In this context, it seems a very promising strategy to investigate the effectiveness of ALA combined with PEA, in an in vitro lipopolysaccharide-stimulated (LPS) human epithelial pulmonary cell model which mimics the pathogen-associated molecular pattern and signaling seen in the “cytokine storm syndrome” (Citation32,Citation33). In LPS-induced acute lung injury (ALI) in vitro model, the positive effects on the main mechanisms involved in pulmonary epithelial cells injury of the combination before and after LPS-damage have been investigated to hypothesize a new human formulation with side effects-free therapy.

Methods

Pulmonary and macrophages cell culture

Primary Human Small Airway Epithelial Cells (HSAEC) purchased from American Type Culture Collection (Manassas, VA, USA), are patho-physiologically relevant for respiratory diseases affecting the distal airways/lung including COVID-19 since they are positive to ACE2 and KRT5 receptors (Citation34). The cells were cultured in small airway epithelial basal medium (PromoCell, Heidelberg, Germany) with Supplement Mix (PromoCell, Heidelberg, Germania) containing Epidermal Growth Factor (recombinant human) 10 ng/ml, Insulin (recombinant human) 5 µg/ml, Hydrocortisone 0.5 µg/ml, Epinephrine 0.5 µg/ml, Triiodo-L-thyronine 6.7 ng/ml, Transferrin (recombinant human) 10 µg/ml, Retinoic Acid 0.1 ng/ml, Bovine Serum Albumin-Fatty Acid Free (BSA-FAF) 2.5 mg/ml and 1% penicillin/streptomycin (P/S; 10,000 U/ml, Gibco Life technologies, USA) in incubator at 37 °C, 5% CO2.
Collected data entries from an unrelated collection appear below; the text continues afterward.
/-- **`b' = b₁`** for `b(u) = u^{-μ/2} f(log u)`,
`b₁(u) = (-μ/2) u^{-μ/2}/u · f(log u) + u^{-μ/2} · f₁(log u)/u` (`u > 0`, `f' = f₁`). [folklore] -/
theorem hasDerivAt_normalForm (hf : ∀ y, HasDerivAt f (f₁ y) y) (μ : ℂ) {u : ℝ} (hu : 0 < u) :
    HasDerivAt (fun u : ℝ => (u : ℂ) ^ (-μ / 2) * f (Real.log u))
      ((-μ / 2) * (u : ℂ) ^ (-μ / 2) / (u : ℂ) * f (Real.log u) +
        (u : ℂ) ^ (-μ / 2) * (f₁ (Real.log u) / (u : ℂ))) u :=
  (hasDerivAt_ofReal_cpow_neg_half μ hu).mul (hasDerivAt_comp_log hf hu)

/-- **`b₁' = q b`, the normal form of the torus equation.** If `f' = f₁`, `f₁' = f₂` and
`2 f₂ - (2μ+2) f₁ + c₀ f + 2θ² e^{2y} f - 2ikθ e^{y} f = 0` on `ℝ`, then on `(0, ∞)` the function
`b₁` of `hasDerivAt_normalForm` has derivative `q(u) b(u)` with
`q(u) = -θ² + ikθ/u - (c₀/2 - μ²/4 - μ/2)/u²`, `b(u) = u^{-μ/2} f(log u)` — i.e. `b'' = q b`
(Bump (1997), §2.8: reduction of the Whittaker equation to normal form). [cite: Bump1997, §2.8] -/
theorem hasDerivAt_normalForm₁_of_ode (hf : ∀ y, HasDerivAt f (f₁ y) y) (hf₁ : ∀ y, HasDerivAt f₁ (f₂ y) y)
    {μ c₀ θ k : ℂ}
    (hode : ∀ y : ℝ, 2 * f₂ y - (2 * μ + 2) * f₁ y + c₀ * f y + 2 * θ ^ 2 * (Real.exp y : ℂ) ^ 2 * f y -
      2 * Complex.I * k * θ * (Real.exp y : ℂ) * f y = 0)
    {u : ℝ} (hu : 0 < u) :
    HasDerivAt (fun u : ℝ => (-μ / 2) * (u : ℂ) ^ (-μ / 2) / (u : ℂ) * f (Real.log u) +
        (u : ℂ) ^ (-μ / 2) * (f₁ (Real.log u) / (u : ℂ)))
      ((-θ ^ 2 + Complex.I * k * θ / (u : ℂ) - (c₀ / 2 - μ ^ 2 / 4 - μ / 2) / (u : ℂ) ^ 2) *
        ((u : ℂ) ^ (-μ / 2) * f (Real.log u))) u := by
  have hu0 : (u : ℂ) ≠ 0 := Complex.ofReal_ne_zero.mpr hu.ne'
  have hP := hasDerivAt_ofReal_cpow_neg_half μ hu
  have hF := hasDerivAt_comp_log hf hu
  have hG := hasDerivAt_comp_log_div hf₁ hu
  have hinv := hasDerivAt_ofReal_inv' hu
  -- `T₁ = (-μ/2) · (P · u⁻¹) · F`, `T₂ = P · G`
  have hT1 := ((hP.mul hinv).const_mul (-μ / 2)).mul hF
  have hT2 := hP.mul hG
  have h := hT1.add hT2
  have hfun : (fun u : ℝ => (-μ / 2) * (u : ℂ) ^ (-μ / 2) / (u : ℂ) * f (Real.log u) +
      (u : ℂ) ^ (-μ / 2) * (f₁ (Real.log u) / (u : ℂ))) =
      fun u : ℝ => (-μ / 2) * ((u : ℂ) ^ (-μ / 2) * ((u : ℂ))⁻¹) * f (Real.log u) +
        (u : ℂ) ^ (-μ / 2) * (f₁ (Real.log u) / (u : ℂ)) := by
    funext u; rw [div_eq_mul_inv, mul_assoc (-μ / 2)]
  rw [hfun]
  refine h.congr_deriv ?_
  simp only [Pi.mul_apply]
  -- the equation at `y = log u` (`e^{log u} = u`)
  have hy := hode (Real.log u)
  rw [Real.exp_log hu] at hy
  set P : ℂ := (u : ℂ) ^ (-μ / 2) with hPdef
  set F : ℂ := f (Real.log u)
  set F₁ : ℂ := f₁ (Real.log u)
  set F₂ : ℂ := f₂ (Real.log u)
  field_simp
  ring_nf
  ring_nf at hy
  linear_combination 8 * P * hy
Human monocytic THP-1 cells were maintained in culture in Roswell Park Memorial Institute medium (RPMI, Invitrogen, USA) culture medium containing 10% of heat inactivated fetal bovine serum (Invitrogen, USA) and supplemented with 10 mM Hepes (Gibco, Life technologies, USA), 1 mM pyruvate (Gibco, Life technologies, USA), 2.5 g/l D-glucose (Merck, Germany) and 50 pM ß-mercaptoethanol (Gibco; Life technologies, USA). THP-1 monocytes were differentiated to macrophages-like cells with 7.5 ng/ml of phorbol 12-myristate 13-acetate (PMA; Sigma-Aldrich, Milan, Italy) incubated for 48 h. Differentiated THP-1 cells were trypsinized and used in the experiments (Citation35).

Experimental protocol

Both cell types were used to investigate the effects of ALA and PEA, either alone or in combination to support the cellular mechanisms to prevent fibrosis. In addition, the role of inflammatory conditions mimicking COVID-19 syndrome caused by LPS as a side effect was investigated in presence of these substances tested alone or in combination to prevent or restore the damage. In the first set of experiments, on both HSAEC and THP-1 cells, the role of PEA and ALA under physiological condition was analyzed in a dose-dependent manner. In this step, cell viability test was performed with ALA (from 5 µM to 500 µM) (Citation36) and PEA (from 1 µM to 10 µM) (Citation28) to determine their optimal concentrations for 24 h, and these concentrations (ALA 50 µM and PEA 5 µM) were maintained in all successive experiments. The combination with ALA and PEA was investigated during 24 h to analyze cell viability without cytotoxicity on both cell types. In this part of the study a co-culture system was performed to analyze the effects of ALA and PEA, alone or in combination, using an in vitro model of the human air-blood barrier (Citation35). In a second set of experiment, the role of inflammatory network was investigated by pretreatment for 24 h with 1 µg/ml LPS, to mimic COVID-19 infection (Citation37). Particularly, the ability of ALA and PEA alone or in combination to restore COVID-19 infection was investigated by analyzing the cytokines panel, as IL-1b (Citation38), IL-6 (Citation39), IL-10 (Citation40) and TNFα (Citation6), involved during COVID-19 infection. Moreover, the evaluation of inflammation receptors, such as TLR4 (Citation41), and analysis of the principal molecular mechanisms involved during COVID-19 inflammation were performed at 24 h.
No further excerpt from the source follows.